Wild requested $12,000 from the NFB, which had already contributed $261,000, to finance the sound mixing. Barbara Janes, the NFB's director in Vancouver, was unable to contribute the money. The Laidlaw Foundation contributed $24,000 instead. She also received another $10,000 from BC Film to pay Alpha Cine to do the mixing. Sound mixing was completed by September 1988.

Telefilm gave the project another $60,000 to repay its $172,000 worth of debts and back wages, but only 65% was paid back by 1993 even with other organizational funding.

==Release==
Wild submitted a rough-cut of the film to the Montreal World Film Festival and Toronto Festival of Festivals, but was rejected by both. Wild stated that it was because "they hated the narration". Alan Franey, the organizer of the Vancouver International Film Festival, saw the film and accepted it.

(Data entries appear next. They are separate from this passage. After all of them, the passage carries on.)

import Mathlib.InformationTheory.KullbackLeibler.Basic
import Literature.MathematicalPhysics.KineticTheory.HardSphereEulerProofs
import Literature.Analysis.FluidPDE.HardSphereDynamicsProofs
import Literature.Analysis.FluidPDE.BoltzmannEquationProofs
import Literature.Analysis.FunctionSpaces.TorusCalculusProofs
import Summits.AtomisticToContinuum.HydrodynamicLimit.Theorems.CollisionIsometryCLTMacroClosureStubLedgerCalculus
import HarnessLib

/-!
# Stub `stub_ledger` of the line `IdeatorTwoSketch` (crux `MacroClosure`), part 4: the log-partition
calculus for a Gaussian-dominated family of one-particle log-densities

Support file (`--supports stmt-AtomisticToContinuum-14870`) for the registered stub
`stub_ledger : LedgerIdentity` (conjunct (L2)). Generic core: a time-dependent one-particle
log-density `ψ : ℝ → 𝕋³ × ℝ³ → ℝ` with time derivative `ψ'` within a convex time set `S` such that

* (H1) `s ↦ ψ s y` has derivative `ψ' s y` within `S` on `S`, for every `y`;
* (H2) `|ψ' s (x, v)| ≤ C₁ (1 + |v|²)` on `S` (quadratic velocity growth of the score);
* (H3) `ψ s (x, v) ≤ C₂ − b |v|²` on `S` with `b > 0` (Gaussian domination);
* (H4) `ψ s`, `ψ' s` measurable for `s ∈ S`; (H5) `s ↦ ψ' s y` continuous on `S`.

Then the unnormalised `(N+1)`-particle weight `F s z = 𝟙_D(z) exp(∑ₖ ψ s zₖ)` (`D` any measurable
set of configurations, e.g. the hard-sphere domain) satisfies: `s ↦ ∫ F s dz` is differentiable
within `S` with derivative `∫ 𝟙_D exp(∑ₖ ψ s zₖ) ∑ₖ ψ' s zₖ dz`
(`hasDerivWithinAt_integral_indicator_exp_sum`), and the latter is continuous on `S`
(`continuousOn_integral_indicator_exp_sum_mul`). Tools: part 3
(`hasDerivWithinAt_integral_of_dominated_convex`), the product Gaussian majorant
`M ∏ₖ e^{-(b/2)|vₖ|²}` (integrable on `(𝕋³ × ℝ³)^{N+1}` by `Integrable.fintype_prod` and
`Literature.Analysis.FluidPDE.integrable_exp_neg_mul_sq_norm`), dominated convergence.
-/

noncomputable section

open MeasureTheory Filter Set Topology
open scoped ENNReal ContDiff InnerProductSpace

namespace Summit.AtomisticToContinuum.HydrodynamicLimit.Theorems.MacroClosureLine

open Literature.MathematicalPhysics.KineticTheory Literature.Analysis.FluidPDE
open Literature.Analysis.FunctionSpaces

namespace StubLedger

/-! ## Gaussian weights on phase space -/

/-- The Gaussian velocity weight `e^{-b|v|²}` is integrable on the one-particle phase space
`𝕋³ × ℝ³` (the velocity factor is `Literature.Analysis.FluidPDE.integrable_exp_neg_mul_sq_norm`).
[folklore] -/
theorem integrable_exp_neg_mul_sq_norm_snd {b : ℝ} (hb : 0 < b) :
    Integrable (fun y : T3 × V3 => Real.exp (-b * ‖y.2‖ ^ 2)) := by
  have h := (integrable_const (1 : ℝ) : Integrable (fun _ : T3 => (1 : ℝ))).mul_prod
    (integrable_exp_neg_mul_sq_norm (E := V3) hb)
  rw [MeasureTheory.Measure.volume_eq_prod]
  simpa using h

/-- The product Gaussian weight `∏ₖ e^{-b|vₖ|²}` is integrable on `(𝕋³ × ℝ³)ⁿ`. [folklore] -/
theorem integrable_prod_exp_neg_mul_sq_norm (n : ℕ) {b : ℝ} (hb : 0 < b) :
    Integrable (fun z : Config n (Fin 3) T3 => ∏ k, Real.exp (-b * ‖(z k).2‖ ^ 2)) := by
  haveI : SigmaFinite (volume : Measure (T3 × V3)) := inferInstance
  exact Integrable.fintype_prod (f := fun _ : Fin n => fun y : T3 × V3 => Real.exp (-b * ‖y.2‖ ^ 2))
    fun _ => integrable_exp_neg_mul_sq_norm_snd hb

/-- `1 + x ≤ (1 + c⁻¹) e^{c x}` for `x ≥ 0`, `c > 0`. [folklore] -/
theorem one_add_le_mul_exp {c x : ℝ} (hc : 0 < c) (hx : 0 ≤ x) :
    1 + x ≤ (1 + c⁻¹) * Real.exp (c * x) := by
  have h1 : c * x + 1 ≤ Real.exp (c * x) := Real.add_one_le_exp _
  have h2 : 1 ≤ Real.exp (c * x) := Real.one_le_exp (by positivity)
  have h3 : c * x ≤ Real.exp (c * x) := by linarith
  have h4 : x ≤ c⁻¹ * Real.exp (c * x) := by
    calc x = c⁻¹ * (c * x) := by field_simp
      _ ≤ c⁻¹ * Real.exp (c * x) := mul_le_mul_of_nonneg_left h3 (inv_nonneg.2 hc.le)
  calc 1 + x ≤ Real.exp (c * x) + c⁻¹ * Real.exp (c * x) := add_le_add h2 h4
    _ = (1 + c⁻¹) * Real.exp (c * x) := by ring

/-! ## The weight `F s z = 𝟙_D(z) exp(∑ₖ ψ s zₖ)` and its time derivative -/

section Core

variable {N : ℕ}

/-- (H1) ⇒ pointwise time derivative of the weight:
`∂ₛ [𝟙_D exp(∑ₖ ψ s zₖ)] = 𝟙_D exp(∑ₖ ψ s zₖ) ∑ₖ ψ' s zₖ` within `S`. [folklore] -/
theorem hasDerivWithinAt_indicator_exp_sum (D : Set (Config (N + 1) (Fin 3) T3)) {S : Set ℝ}
    {ψ ψ' : ℝ → T3 × V3 → ℝ} (hψ : ∀ y, ∀ s ∈ S, HasDerivWithinAt (fun s => ψ s y) (ψ' s y) S s)
    (z : Config (N + 1) (Fin 3) T3) {s : ℝ} (hs : s ∈ S) :
    HasDerivWithinAt (fun s => D.indicator (fun z => Real.exp (∑ k, ψ s (z k))) z)
      (D.indicator (fun z => Real.exp (∑ k, ψ s (z k)) * ∑ k, ψ' s (z k)) z) S s := by
  by_cases hz : z ∈ D
  · simp only [Set.indicator_of_mem hz]
    exact (HasDerivWithinAt.fun_sum fun k _ => hψ (z k) s hs).exp
  · simp only [Set.indicator_of_notMem hz]
    exact hasDerivWithinAt_const s S 0

/-- (H3) ⇒ Gaussian bound on the weight: `|F s z| ≤ e^{(N+1)C₂} ∏ₖ e^{-b|vₖ|²}`. [folklore] -/
theorem norm_indicator_exp_sum_le (D : Set (Config (N + 1) (Fin 3) T3)) {S : Set ℝ}
    {ψ : ℝ → T3 × V3 → ℝ} {C₂ b : ℝ} (hψle : ∀ s ∈ S, ∀ y, ψ s y ≤ C₂ - b * ‖y.2‖ ^ 2)
    {s : ℝ} (hs : s ∈ S) (z : Config (N + 1) (Fin 3) T3) :
    ‖D.indicator (fun z => Real.exp (∑ k, ψ s (z k))) z‖ ≤
      Real.exp (((N : ℝ) + 1) * C₂) * ∏ k, Real.exp (-b * ‖(z k).2‖ ^ 2) := by
  refine (norm_indicator_le_norm_self _ _).trans ?_
  rw [Real.norm_eq_abs, abs_of_pos (Real.exp_pos _), ← Real.exp_sum, ← Real.exp_add]
  refine Real.exp_le_exp.2 ?_
  calc ∑ k, ψ s (z k) ≤ ∑ k : Fin (N + 1), (C₂ - b * ‖(z k).2‖ ^ 2) :=
        Finset.sum_le_sum fun k _ => hψle s hs (z k)
    _ = ((N : ℝ) + 1) * C₂ + ∑ k, -b * ‖(z k).2‖ ^ 2 := by
        rw [Finset.sum_sub_distrib, Finset.sum_const, Finset.card_univ, Fintype.card_fin,
          nsmul_eq_mul]
        push_cast
        simp [Finset.sum_neg_distrib, sub_eq_add_neg]

/-- (H2), (H3) ⇒ Gaussian bound on the time derivative of the weight:
`|F' s z| ≤ M ∏ₖ e^{-(b/2)|vₖ|²}` with `M = e^{(N+1)C₂} C₁ (1 + (b/2)⁻¹) (N+1)`. [folklore] -/
theorem norm_indicator_exp_sum_mul_le (D : Set (Config (N + 1) (Fin 3) T3)) {S : Set ℝ}
    {ψ ψ' : ℝ → T3 × V3 → ℝ} {C₁ C₂ b : ℝ} (hC₁ : 0 ≤ C₁) (hb : 0 < b)
    (hψ' : ∀ s ∈ S, ∀ y, |ψ' s y| ≤ C₁ * (1 + ‖y.2‖ ^ 2))
    (hψle : ∀ s ∈ S, ∀ y, ψ s y ≤ C₂ - b * ‖y.2‖ ^ 2)
    {s : ℝ} (hs : s ∈ S) (z : Config (N + 1) (Fin 3) T3) :
    ‖D.indicator (fun z => Real.exp (∑ k, ψ s (z k)) * ∑ k, ψ' s (z k)) z‖ ≤
      (Real.exp (((N : ℝ) + 1) * C₂) * (C₁ * (1 + (b / 2)⁻¹) * ((N : ℝ) + 1))) *
        ∏ k, Real.exp (-(b / 2) * ‖(z k).2‖ ^ 2) := by
  have hc : 0 < b / 2 := half_pos hb
  set X : ℝ := ∑ k, ‖(z k).2‖ ^ 2 with hX
  have hX0 : 0 ≤ X := Finset.sum_nonneg fun k _ => sq_nonneg _
  -- the exponential factor
  have hexp : Real.exp (∑ k, ψ s (z k)) ≤ Real.exp (((N : ℝ) + 1) * C₂) * Real.exp (-b * X) := by
    have h := norm_indicator_exp_sum_le (Set.univ : Set (Config (N + 1) (Fin 3) T3)) hψle hs z
    rw [Set.indicator_of_mem (Set.mem_univ _), Real.norm_eq_abs, abs_of_pos (Real.exp_pos _)] at h
    refine h.trans_eq ?_
    rw [← Real.exp_sum, hX, Finset.mul_sum]
  -- the polynomial factor
  have hpoly : |∑ k, ψ' s (z k)| ≤ C₁ * (1 + (b / 2)⁻¹) * ((N : ℝ) + 1) * Real.exp (b / 2 * X) := by
    calc |∑ k, ψ' s (z k)| ≤ ∑ k, |ψ' s (z k)| := Finset.abs_sum_le_sum_abs _ _
      _ ≤ ∑ k, C₁ * ((1 + (b / 2)⁻¹) * Real.exp (b / 2 * X)) := by
          refine Finset.sum_le_sum fun k _ => (hψ' s hs (z k)).trans ?_
          refine mul_le_mul_of_nonneg_left ((one_add_le_mul_exp hc (sq_nonneg _)).trans ?_) hC₁
          refine mul_le_mul_of_nonneg_left (Real.exp_le_exp.2 ?_) (by positivity)
          exact mul_le_mul_of_nonneg_left
            (Finset.single_le_sum (fun j _ => sq_nonneg ‖(z j).2‖) (Finset.mem_univ k)) hc.le
      _ = C₁ * (1 + (b / 2)⁻¹) * ((N : ℝ) + 1) * Real.exp (b / 2 * X) := by
          rw [Finset.sum_const, Finset.card_univ, Fintype.card_fin, nsmul_eq_mul]
          push_cast
          ring
  refine (norm_indicator_le_norm_self _ _).trans ?_
  rw [norm_mul, Real.norm_eq_abs, abs_of_pos (Real.exp_pos _), Real.norm_eq_abs]
  calc Real.exp (∑ k, ψ s (z k)) * |∑ k, ψ' s (z k)|
      ≤ (Real.exp (((N : ℝ) + 1) * C₂) * Real.exp (-b * X)) *
          (C₁ * (1 + (b / 2)⁻¹) * ((N : ℝ) + 1) * Real.exp (b / 2 * X)) :=
        mul_le_mul hexp hpoly (abs_nonneg _) (by positivity)
    _ = (Real.exp (((N : ℝ) + 1) * C₂) * (C₁ * (1 + (b / 2)⁻¹) * ((N : ℝ) + 1))) *
          Real.exp (-(b / 2) * X) := by
        have : Real.exp (-b * X) * Real.exp (b / 2 * X) = Real.exp (-(b / 2) * X) := by
          rw [← Real.exp_add]; congr 1; ring
        rw [← this]; ring
    _ = _ := by
        rw [hX, Finset.mul_sum, Real.exp_sum]

/-- (H4) ⇒ the weight is measurable. [folklore] -/
theorem measurable_indicator_exp_sum {D : Set (Config (N + 1) (Fin 3) T3)} (hD : MeasurableSet D)
    {ψ : ℝ → T3 × V3 → ℝ} {s : ℝ} (hm : Measurable (ψ s)) :
    Measurable fun z => D.indicator (fun z => Real.exp (∑ k, ψ s (z k))) z :=
  (Real.measurable_exp.comp (Finset.measurable_sum _ fun k _ => hm.comp (measurable_pi_apply k))).indicator hD

/-- (H4) ⇒ the time derivative of the weight is measurable. [folklore] -/
theorem measurable_indicator_exp_sum_mul {D : Set (Config (N + 1) (Fin 3) T3)}
    (hD : MeasurableSet D) {ψ ψ' : ℝ → T3 × V3 → ℝ} {s : ℝ} (hm : Measurable (ψ s))
    (hm' : Measurable (ψ' s)) :
    Measurable fun z => D.indicator (fun z => Real.exp (∑ k, ψ s (z k)) * ∑ k, ψ' s (z k)) z :=
  ((Real.measurable_exp.comp (Finset.measurable_sum _ fun k _ => hm.comp (measurable_pi_apply k))).mul
    (Finset.measurable_sum _ fun k _ => hm'.comp (measurable_pi_apply k))).indicator hD

/-- (H3), (H4) ⇒ the weight is integrable for `s ∈ S`. [folklore] -/
theorem integrable_indicator_exp_sum {D : Set (Config (N + 1) (Fin 3) T3)} (hD : MeasurableSet D)
    {S : Set ℝ} {ψ : ℝ → T3 × V3 → ℝ} {C₂ b : ℝ} (hb : 0 < b)
    (hψle : ∀ s ∈ S, ∀ y, ψ s y ≤ C₂ - b * ‖y.2‖ ^ 2) (hm : ∀ s ∈ S, Measurable (ψ s))
    {s : ℝ} (hs : s ∈ S) :
    Integrable fun z => D.indicator (fun z => Real.exp (∑ k, ψ s (z k))) z :=
  Integrable.mono' ((integrable_prod_exp_neg_mul_sq_norm (N + 1) hb).const_mul _)
    (measurable_indicator_exp_sum hD (hm s hs)).aestronglyMeasurable
    (ae_of_all _ fun z => norm_indicator_exp_sum_le D hψle hs z)

/-- (H2)–(H4) ⇒ the time derivative of the weight is integrable for `s ∈ S`. [folklore] -/
theorem integrable_indicator_exp_sum_mul {D : Set (Config (N + 1) (Fin 3) T3)}
    (hD : MeasurableSet D) {S : Set ℝ} {ψ ψ' : ℝ → T3 × V3 → ℝ} {C₁ C₂ b : ℝ} (hC₁ : 0 ≤ C₁)
    (hb : 0 < b) (hψ' : ∀ s ∈ S, ∀ y, |ψ' s y| ≤ C₁ * (1 + ‖y.2‖ ^ 2))
    (hψle : ∀ s ∈ S, ∀ y, ψ s y ≤ C₂ - b * ‖y.2‖ ^ 2) (hm : ∀ s ∈ S, Measurable (ψ s))
    (hm' : ∀ s ∈ S, Measurable (ψ' s)) {s : ℝ} (hs : s ∈ S) :
    Integrable fun z => D.indicator (fun z => Real.exp (∑ k, ψ s (z k)) * ∑ k, ψ' s (z k)) z :=
  Integrable.mono' ((integrable_prod_exp_neg_mul_sq_norm (N + 1) (half_pos hb)).const_mul _)
    (measurable_indicator_exp_sum_mul hD (hm s hs) (hm' s hs)).aestronglyMeasurable
    (ae_of_all _ fun z => norm_indicator_exp_sum_mul_le D hC₁ hb hψ' hψle hs z)

/-- **Differentiation of the partition integral.** Under (H1)–(H4) on a convex time set `S`,
`s ↦ ∫ 𝟙_D exp(∑ₖ ψ s zₖ) dz` has derivative `∫ 𝟙_D exp(∑ₖ ψ s zₖ) ∑ₖ ψ' s zₖ dz` within `S` at
every `s ∈ S` (dominated differentiation, part 3). [folklore] -/
theorem hasDerivWithinAt_integral_indicator_exp_sum {D : Set (Config (N + 1) (Fin 3) T3)}
    (hD : MeasurableSet D) {S : Set ℝ} (hS : Convex ℝ S) {ψ ψ' : ℝ → T3 × V3 → ℝ} {C₁ C₂ b : ℝ}
    (hC₁ : 0 ≤ C₁) (hb : 0 < b)
    (hψ : ∀ y, ∀ s ∈ S, HasDerivWithinAt (fun s => ψ s y) (ψ' s y) S s)
    (hψ' : ∀ s ∈ S, ∀ y, |ψ' s y| ≤ C₁ * (1 + ‖y.2‖ ^ 2))
    (hψle : ∀ s ∈ S, ∀ y, ψ s y ≤ C₂ - b * ‖y.2‖ ^ 2) (hm : ∀ s ∈ S, Measurable (ψ s))
    (hm' : ∀ s ∈ S, Measurable (ψ' s)) {s : ℝ} (hs : s ∈ S) :
    HasDerivWithinAt (fun s => ∫ z, D.indicator (fun z => Real.exp (∑ k, ψ s (z k))) z)
      (∫ z, D.indicator (fun z => Real.exp (∑ k, ψ s (z k)) * ∑ k, ψ' s (z k)) z) S s :=
  hasDerivWithinAt_integral_of_dominated_convex hS hs
    (fun _ hs => integrable_indicator_exp_sum hD hb hψle hm hs)
    (fun _ hs z => hasDerivWithinAt_indicator_exp_sum D hψ z hs)
    (fun _ hs z => norm_indicator_exp_sum_mul_le D hC₁ hb hψ' hψle hs z)
    ((integrable_prod_exp_neg_mul_sq_norm (N + 1) (half_pos hb)).const_mul _)
    (measurable_indicator_exp_sum_mul hD (hm s hs) (hm' s hs)).aestronglyMeasurable

/-- **Continuity of the derivative of the partition integral.** Under (H1)–(H5),
`s ↦ ∫ 𝟙_D exp(∑ₖ ψ s zₖ) ∑ₖ ψ' s zₖ dz` is continuous on `S` (dominated convergence). [folklore] -/
theorem continuousOn_integral_indicator_exp_sum_mul {D : Set (Config (N + 1) (Fin 3) T3)}
    (hD : MeasurableSet D) {S : Set ℝ} {ψ ψ' : ℝ → T3 × V3 → ℝ} {C₁ C₂ b : ℝ}
    (hC₁ : 0 ≤ C₁) (hb : 0 < b)
    (hψ : ∀ y, ∀ s ∈ S, HasDerivWithinAt (fun s => ψ s y) (ψ' s y) S s)
    (hψ' : ∀ s ∈ S, ∀ y, |ψ' s y| ≤ C₁ * (1 + ‖y.2‖ ^ 2))
    (hψle : ∀ s ∈ S, ∀ y, ψ s y ≤ C₂ - b * ‖y.2‖ ^ 2) (hm : ∀ s ∈ S, Measurable (ψ s))
    (hm' : ∀ s ∈ S, Measurable (ψ' s)) (hcont' : ∀ y, ContinuousOn (fun s => ψ' s y) S) :
    ContinuousOn (fun s => ∫ z, D.indicator (fun z => Real.exp (∑ k, ψ s (z k)) * ∑ k, ψ' s (z k)) z) S := by
  refine continuousOn_of_dominated (fun s hs =>
      (measurable_indicator_exp_sum_mul hD (hm s hs) (hm' s hs)).aestronglyMeasurable)
    (fun s hs => ae_of_all _ fun z => norm_indicator_exp_sum_mul_le D hC₁ hb hψ' hψle hs z)
    ((integrable_prod_exp_neg_mul_sq_norm (N + 1) (half_pos hb)).const_mul _)
    (ae_of_all _ fun z => ?_)
  by_cases hz : z ∈ D
  · simp only [Set.indicator_of_mem hz]
    have h1 : ContinuousOn (fun s => ∑ k, ψ s (z k)) S :=
      continuousOn_finsetSum _ fun k _ s hs => (hψ (z k) s hs).continuousWithinAt
    have h2 : ContinuousOn (fun s => ∑ k, ψ' s (z k)) S :=
      continuousOn_finsetSum _ fun k _ => hcont' (z k)
    exact (Real.continuous_exp.comp_continuousOn h1).mul h2
  · simp only [Set.indicator_of_notMem hz]
    exact continuousOn_const

end Core

end StubLedger

/-- Registered sub-goal `stub_ledger_core` of the stub `stub_ledger`: differentiation of the
partition integral of a Gaussian-dominated family of one-particle log-densities under the
integral sign, within a convex time set (`StubLedger.hasDerivWithinAt_integral_indicator_exp_sum`).
[folklore] -/
theorem stub_ledger_core : ∀ {N : ℕ} {D : Set (Config (N + 1) (Fin 3) T3)}, MeasurableSet D → ∀ {S : Set ℝ}, Convex ℝ S → ∀ {ψ ψ' : ℝ → T3 × V3 → ℝ} {C₁ C₂ b : ℝ}, 0 ≤ C₁ → 0 < b → (∀ y, ∀ s ∈ S, HasDerivWithinAt (fun s => ψ s y) (ψ' s y) S s) → (∀ s ∈ S, ∀ y, |ψ' s y| ≤ C₁ * (1 + ‖y.2‖ ^ 2)) → (∀ s ∈ S, ∀ y, ψ s y ≤ C₂ - b * ‖y.2‖ ^ 2) → (∀ s ∈ S, Measurable (ψ s)) → (∀ s ∈ S, Measurable (ψ' s)) → ∀ {s : ℝ}, s ∈ S → HasDerivWithinAt (fun s => ∫ z, D.indicator (fun z => Real.exp (∑ k, ψ s (z k))) z) (∫ z, D.indicator (fun z => Real.exp (∑ k, ψ s (z k)) * ∑ k, ψ' s (z k)) z) S s :=
  fun hD _ hS _ _ _ _ _ hC₁ hb hψ hψ' hψle hm hm' _ hs =>
    StubLedger.hasDerivWithinAt_integral_indicator_exp_sum hD hS hC₁ hb hψ hψ' hψle hm hm' hs

end Summit.AtomisticToContinuum.HydrodynamicLimit.Theorems.MacroClosureLine

end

Franey wanted the film shown in the 800-seat Ridge Theatre, but Wild successfully argued for it to be shown at the Pacific Cinematheque, with less than 200 seats, instead as the Ridge Theatre would allow up to 1,600 people to see the film for free. The film was also shown at the Berlin International Film Festival and Houston International Festival.

Wild met with CBC executives about showing the film on TV, but she rejected their offer of showing a 57-minute version of the 112 minute film. Franey told her to release the film theatrically herself. It was released by Wild's Kalasikas Productions in Canada, The Empowerment Project in the United States, and internationally by Films Transit. Film Cooperativo, a Swiss company, translated the film to French and added an opening by Torre. The film was not shown in the Philippines until its release at the Daang Dokyu Film Festival in 2020.

==Reception==
===Box office===
A Rustling of Leaves theatrically premiered at the Bloor Cinema on 21 April 1989, and earned $14,000 in five days. Promotion in Canada cost $10,000 and earned $58,675 after being shown 100 times in Canada by 1991, while earning $9,020 internationally. The film premiered in the United States on 24 May 1990, in Santa Monica, and earned $42,475, with Kalasikas receiving $20,101, after being shown 124 times in the country.

The CBC paid $80,000 to show the film as a part of a prime-time series of documentaries with some edits for a panel discussion. TV Cinq paid $15,000, but Wild only earned $3,000 due to dubbing and subtitling costing $26,000, although Telefilm covered most of the expenditures. WNET paid $5,000.

===Critical response===
Liam Lacey, writing in The Globe and Mail, stated that the film was "dynamic and disturbing". Varietys review stated that "given the conditions under which pic was shot, quality of image is remarkable and cutting effective". Alex Esclamado accused the film of being communist propaganda and refused to review it.

Marc Horton, writing in the Edmonton Journal, gave the film three stars and praised it for giving "an interesting view of the politics of the Philippines", "a high level of candor with all parts of the spectrum", and the sophistication of the film's soundtrack, cinematography, and editing. Kevin Thomas, writing in the Los Angeles Times, stated that the film "offers a disturbing, comprehensive and illuminating survey of the enormous challenges facing Filipinos".

==Accolades==

| Award | Date of ceremony | Category | Recipient(s) | Result | Ref. |
|---|---|---|---|---|---|
| Houston International Festival |  | Grand Prize | A Rustling of Leaves: Inside the Philippine Revolution | Won |  |
| Genie Awards | 22 March 1989 | Best Feature Length Documentary | A Rustling of Leaves: Inside the Philippine Revolution | Nominated |  |

==Works cited==
- Posner, Michael (1993). "Canadian Dreams: The Making and Marketing of Independent Films"
- "Variety's Film Reviews 1989-1990" (1991)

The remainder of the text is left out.